This article appeared in the January/February 2022 issue of Discover magazine as "Finishing the Human Blueprint." Become a subscriber for unlimited access to our archive.
At long last, scientists have declared “mission accomplished” on the complete sequencing of the human genome — one of the most ambitious research undertakings of the past few decades. The news may trigger déjà vu: Scientists with the Human Genome Project first announced they had sequenced the human genome in 2003.
That initial effort came with some notable omissions, though. A sizable chunk of the genome remained inaccessible, the era’s technology unable to parse more complex DNA regions. Though additional work added more clarity, around 8 percent of the human genome remained a mystery — until this year, when an international collaboration called the Telomere-to-Telomere (T2T) Consortium filled the gaps.
Many of these tricky regions include long stretches of highly repetitive DNA sequences. Though they often don’t code for proteins, the body’s building blocks, these sequences likely contain important clues to understanding rare genetic diseases, says Karen Miga, a satellite DNA biologist at the University of California, Santa Cruz. The sections might also alter what is known about the basics of human biology, such as cell division.
“We had a pretty darn good first sequence of the human genome,” says Eric Green, director of the National Human Genome Research Institute and a member of the Human Genome Project. But when it came to more complex stretches of the genome, the computers and “the little chemical tricks we do in the test tube, they just choke.”
Initially, scientists used the so-called “shotgun sequencing” technique. It broke longer DNA sequences into small, overlapping pieces that computer algorithms sometimes struggled to stitch back together.

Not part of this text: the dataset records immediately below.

import Summits.BirchSwinnertonDyer.BirchSwinnertonDyer.Theorems.ManinLocalTwoThreeIstarDiscriminantValuesTwo
import Summits.BirchSwinnertonDyer.BirchSwinnertonDyer.Theorems.ManinLocalTwoThreeConductorExponentFourAtTwo
import HarnessLib

/-!
# The Papadopoulos menu at `2`: every additive Kodaira type with its possible `ord₂ Δ_min`, and the type lists for `f₂ ∈ {5, 6, 7, 8}`
# (route `ManinLocalTwoThree`, crux C2 `ManinOddAtFour` stmt-BirchSwinnertonDyer-22967; cell bsd-f2-manin, p3 gen 12)

At an absolutely unramified `2`-adic place (perfect residue field) an additive elliptic curve has (type, `ord Δ_min`) in the finite menu
`II {4,6,7}`, `III {4,6,8,9}`, `IV {4}`, `I₀* {8,9,10}`, `I₁* {8}`, `I₂* {10,12,13}`, `I₃* {11,12}`, `Iₙ* {n+8, n+10}` (`n ≥ 4`), `IV* {8}`,
`III* {10,12,14,15}`, `II* {11,12,14}` (`kodairaSymbolAt_ordMinimalDiscriminant_menu_of_irreducible_two`; the tree's `KodairaDiscriminantValuesTwoProofs`
plus the sibling `…IstarDiscriminantValuesTwo` for `Iₙ*`).  With the tree's Ogg-as-definition `f = ord Δ_min + 1 − m` the type lists follow:
**`f₂ = 5`: `III/6`, `I₀*/9`, `I₃*/12`, `III*/12`; `f₂ = 6`: `II/6`, `I₀*/10`, `I₂*/12`, `II*/14`, `Iₙ*/(n+10)` (`n ≥ 4`); `f₂ = 7`: `II/7`, `III/8`,
`I₂*/13`, `III*/14`; `f₂ = 8`: `III/9`, `III*/15`** (the `f₂ = 4` list is the sibling `kodairaSymbolAt_of_conductorExponent_eq_four_two`, `f₂ = 3`
is p2's `…ConductorExponentThreeAtTwo`).  These are the `32 ∣ N` strata of an's `ManinOddAtSixteen`.
HONEST FRAMING: local bookkeeping in print (Papadopoulos 1993 Table IV), kernel-checked; nothing about BSD or Manin's conjecture is proved; C2 OPEN.
[cite: Papadopoulos1993, Table IV (p = 2)] [cite: SilvermanATAEC1994, IV.9.4 and Table 4.1, IV.11.1]
-/

set_option autoImplicit false
-- lint-debt: the directory name repeats the summit name (sibling precedent `ManinLocalTwoThreeConductorExponentThreeAtTwo.lean`)
set_option linter.dupNamespace false

noncomputable section

open Polynomial IsLocalRing
open IsDiscreteValuationRing hiding maximalIdeal
open Literature.NumberTheory.DiophantineGeometry Literature.NumberTheory.DiophantineGeometry.TateAlgorithm
  Literature.NumberTheory.DiophantineGeometry.TateAlgorithm.CharTwo Literature.NumberTheory.EllipticCurves

namespace Summit.BirchSwinnertonDyer.BirchSwinnertonDyer.Theorems.ManinLocalTwoThree

section Local

open IsDedekindDomain

variable {A : Type*} [CommRing A] [IsDedekindDomain A] {K : Type*} [Field K] [Algebra A K] [IsFractionRing A K]
  (v : HeightOneSpectrum A) (W : WeierstrassCurve K)

/-- **The Papadopoulos menu at an absolutely unramified `2`-adic place**: the additive Kodaira types with their possible `ord_v Δ_min`.
[cite: Papadopoulos1993, Table IV (p = 2)] [cite: SilvermanATAEC1994, IV.9.4 and Table 4.1] -/
theorem kodairaSymbolAt_ordMinimalDiscriminant_menu_of_irreducible_two [W.IsElliptic]
    [PerfectField (IsLocalRing.ResidueField (v.adicCompletionIntegers K))]
    (h2 : Irreducible (2 : v.adicCompletionIntegers K)) (hadd : (W.kodairaSymbolAt v).IsAdditive) :
    (W.kodairaSymbolAt v = .II ∧ (W.ordMinimalDiscriminant v = 4 ∨ W.ordMinimalDiscriminant v = 6 ∨ W.ordMinimalDiscriminant v = 7)) ∨
    (W.kodairaSymbolAt v = .III ∧ (W.ordMinimalDiscriminant v = 4 ∨ W.ordMinimalDiscriminant v = 6 ∨ W.ordMinimalDiscriminant v = 8 ∨
      W.ordMinimalDiscriminant v = 9)) ∨
    (W.kodairaSymbolAt v = .IV ∧ W.ordMinimalDiscriminant v = 4) ∨
    (W.kodairaSymbolAt v = .Istar 0 ∧ (W.ordMinimalDiscriminant v = 8 ∨ W.ordMinimalDiscriminant v = 9 ∨ W.ordMinimalDiscriminant v = 10)) ∨
    (W.kodairaSymbolAt v = .Istar 1 ∧ W.ordMinimalDiscriminant v = 8) ∨
    (W.kodairaSymbolAt v = .Istar 2 ∧ (W.ordMinimalDiscriminant v = 10 ∨ W.ordMinimalDiscriminant v = 12 ∨ W.ordMinimalDiscriminant v = 13)) ∨
    (W.kodairaSymbolAt v = .Istar 3 ∧ (W.ordMinimalDiscriminant v = 11 ∨ W.ordMinimalDiscriminant v = 12)) ∨
    (∃ n : ℕ, 4 ≤ n ∧ W.kodairaSymbolAt v = .Istar n ∧ (W.ordMinimalDiscriminant v = n + 8 ∨ W.ordMinimalDiscriminant v = n + 10)) ∨
    (W.kodairaSymbolAt v = .IVstar ∧ W.ordMinimalDiscriminant v = 8) ∨
    (W.kodairaSymbolAt v = .IIIstar ∧ (W.ordMinimalDiscriminant v = 10 ∨ W.ordMinimalDiscriminant v = 12 ∨ W.ordMinimalDiscriminant v = 14 ∨
      W.ordMinimalDiscriminant v = 15)) ∨
    (W.kodairaSymbolAt v = .IIstar ∧ (W.ordMinimalDiscriminant v = 11 ∨ W.ordMinimalDiscriminant v = 12 ∨ W.ordMinimalDiscriminant v = 14)) := by
  have hΔ0 := W.localMinimalIntegralModel_Δ_ne_zero v
  -- types `IV`, `IV*`: `ord Δ = 4`, `8`
  have hIV : W.kodairaSymbolAt v = .IV → W.ordMinimalDiscriminant v = 4 := fun hT ↦ by
    rw [WeierstrassCurve.kodairaSymbolAt_def] at hT
    obtain ⟨D, -, -, -, -, -, hΔ⟩ := LocalIndex.exists_smul_a_of_kodairaSymbolOfMinimal_eq_IV_of_two h2 _ hT
    rw [addVal_Δ_smul_toNat] at hΔ
    exact hΔ
  have hIVs : W.kodairaSymbolAt v = .IVstar → W.ordMinimalDiscriminant v = 8 := fun hT ↦ by
    rw [WeierstrassCurve.kodairaSymbolAt_def] at hT
    obtain ⟨D, -, -, -, -, -, hΔ⟩ := LocalIndex.exists_smul_a_of_kodairaSymbolOfMinimal_eq_IVstar_of_two h2 _ hT
    rw [addVal_Δ_smul_toNat] at hΔ
    exact hΔ
  generalize hT : W.kodairaSymbolAt v = T at hadd hIV hIVs
  have hV : (W.localMinimalIntegralModel v).kodairaSymbolOfMinimal = T := by
    rw [← WeierstrassCurve.kodairaSymbolAt_def]; exact hT
  cases T with
  | I n => exact absurd hadd (KodairaSymbol.not_isAdditive_I n)
  | II =>
    have h := LocalIndex.addVal_Δ_toNat_eq_of_kodairaSymbolOfMinimal_eq_II_of_two h2 _ hV
    exact Or.inl ⟨rfl, h⟩
  | III =>
    have h := LocalIndex.addVal_Δ_toNat_eq_of_kodairaSymbolOfMinimal_eq_III_of_two h2 _ hV
    exact Or.inr (Or.inl ⟨rfl, h⟩)
  | IV => exact Or.inr (Or.inr (Or.inl ⟨rfl, hIV rfl⟩))
  | Istar n =>
    rcases Nat.eq_zero_or_pos n with rfl | hn
    · have h := LocalIndex.addVal_Δ_toNat_eq_of_kodairaSymbolOfMinimal_eq_Istar_zero_of_two h2 _ hΔ0 hV
      exact Or.inr (Or.inr (Or.inr (Or.inl ⟨rfl, h⟩)))
    · rcases addVal_Δ_toNat_eq_of_kodairaSymbolOfMinimal_eq_Istar_of_two h2 _ hV (by omega) with
        ⟨rfl, h⟩ | ⟨rfl, h⟩ | ⟨rfl, h⟩ | ⟨h4, h⟩
      · exact Or.inr (Or.inr (Or.inr (Or.inr (Or.inl ⟨rfl, h⟩))))
      · exact Or.inr (Or.inr (Or.inr (Or.inr (Or.inr (Or.inl ⟨rfl, h⟩)))))
      · exact Or.inr (Or.inr (Or.inr (Or.inr (Or.inr (Or.inr (Or.inl ⟨rfl, h⟩))))))
      · exact Or.inr (Or.inr (Or.inr (Or.inr (Or.inr (Or.inr (Or.inr (Or.inl ⟨n, h4, rfl, h⟩)))))))
  | IVstar => exact Or.inr (Or.inr (Or.inr (Or.inr (Or.inr (Or.inr (Or.inr (Or.inr (Or.inl ⟨rfl, hIVs rfl⟩))))))))
  | IIIstar =>
    have h := LocalIndex.addVal_Δ_toNat_eq_of_kodairaSymbolOfMinimal_eq_IIIstar_of_two h2 _ hV
    exact Or.inr (Or.inr (Or.inr (Or.inr (Or.inr (Or.inr (Or.inr (Or.inr (Or.inr (Or.inl ⟨rfl, h⟩)))))))))
  | IIstar =>
    have h := LocalIndex.addVal_Δ_toNat_eq_of_kodairaSymbolOfMinimal_eq_IIstar_of_two h2 _ hV
    exact Or.inr (Or.inr (Or.inr (Or.inr (Or.inr (Or.inr (Or.inr (Or.inr (Or.inr (Or.inr ⟨rfl, h⟩)))))))))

Today, more advanced methods empower geneticists to read sequences that measure hundreds of thousands of base pairs (the “letters” that compose DNA) in length, with an occasional length in the millions. That allowed them to “thread through and resolve some of these trickier bits,” says Miga, who helped lead the recent project.
That effort, involving dozens of scientists from around 30 institutions, finalized the human genome sequence in a series of papers posted to bioRxiv, a preprint server, in May 2021. The researchers added nearly 200 million base pairs to the archive of the genome, including 115 genes that likely code for proteins.
The new additions offer a wealth of information for geneticists to comb through. Some genes “probably have new roles that we haven’t even imagined yet for how the cell functions,” Miga says.
In the meantime, there’s work still to be done. For one, the current version of the genome represents a single person. The T2T team, now merged with the Human Pangenome Reference Center at Washington University, is working to add more diverse sequences to their database — so the human genome may contain further surprises.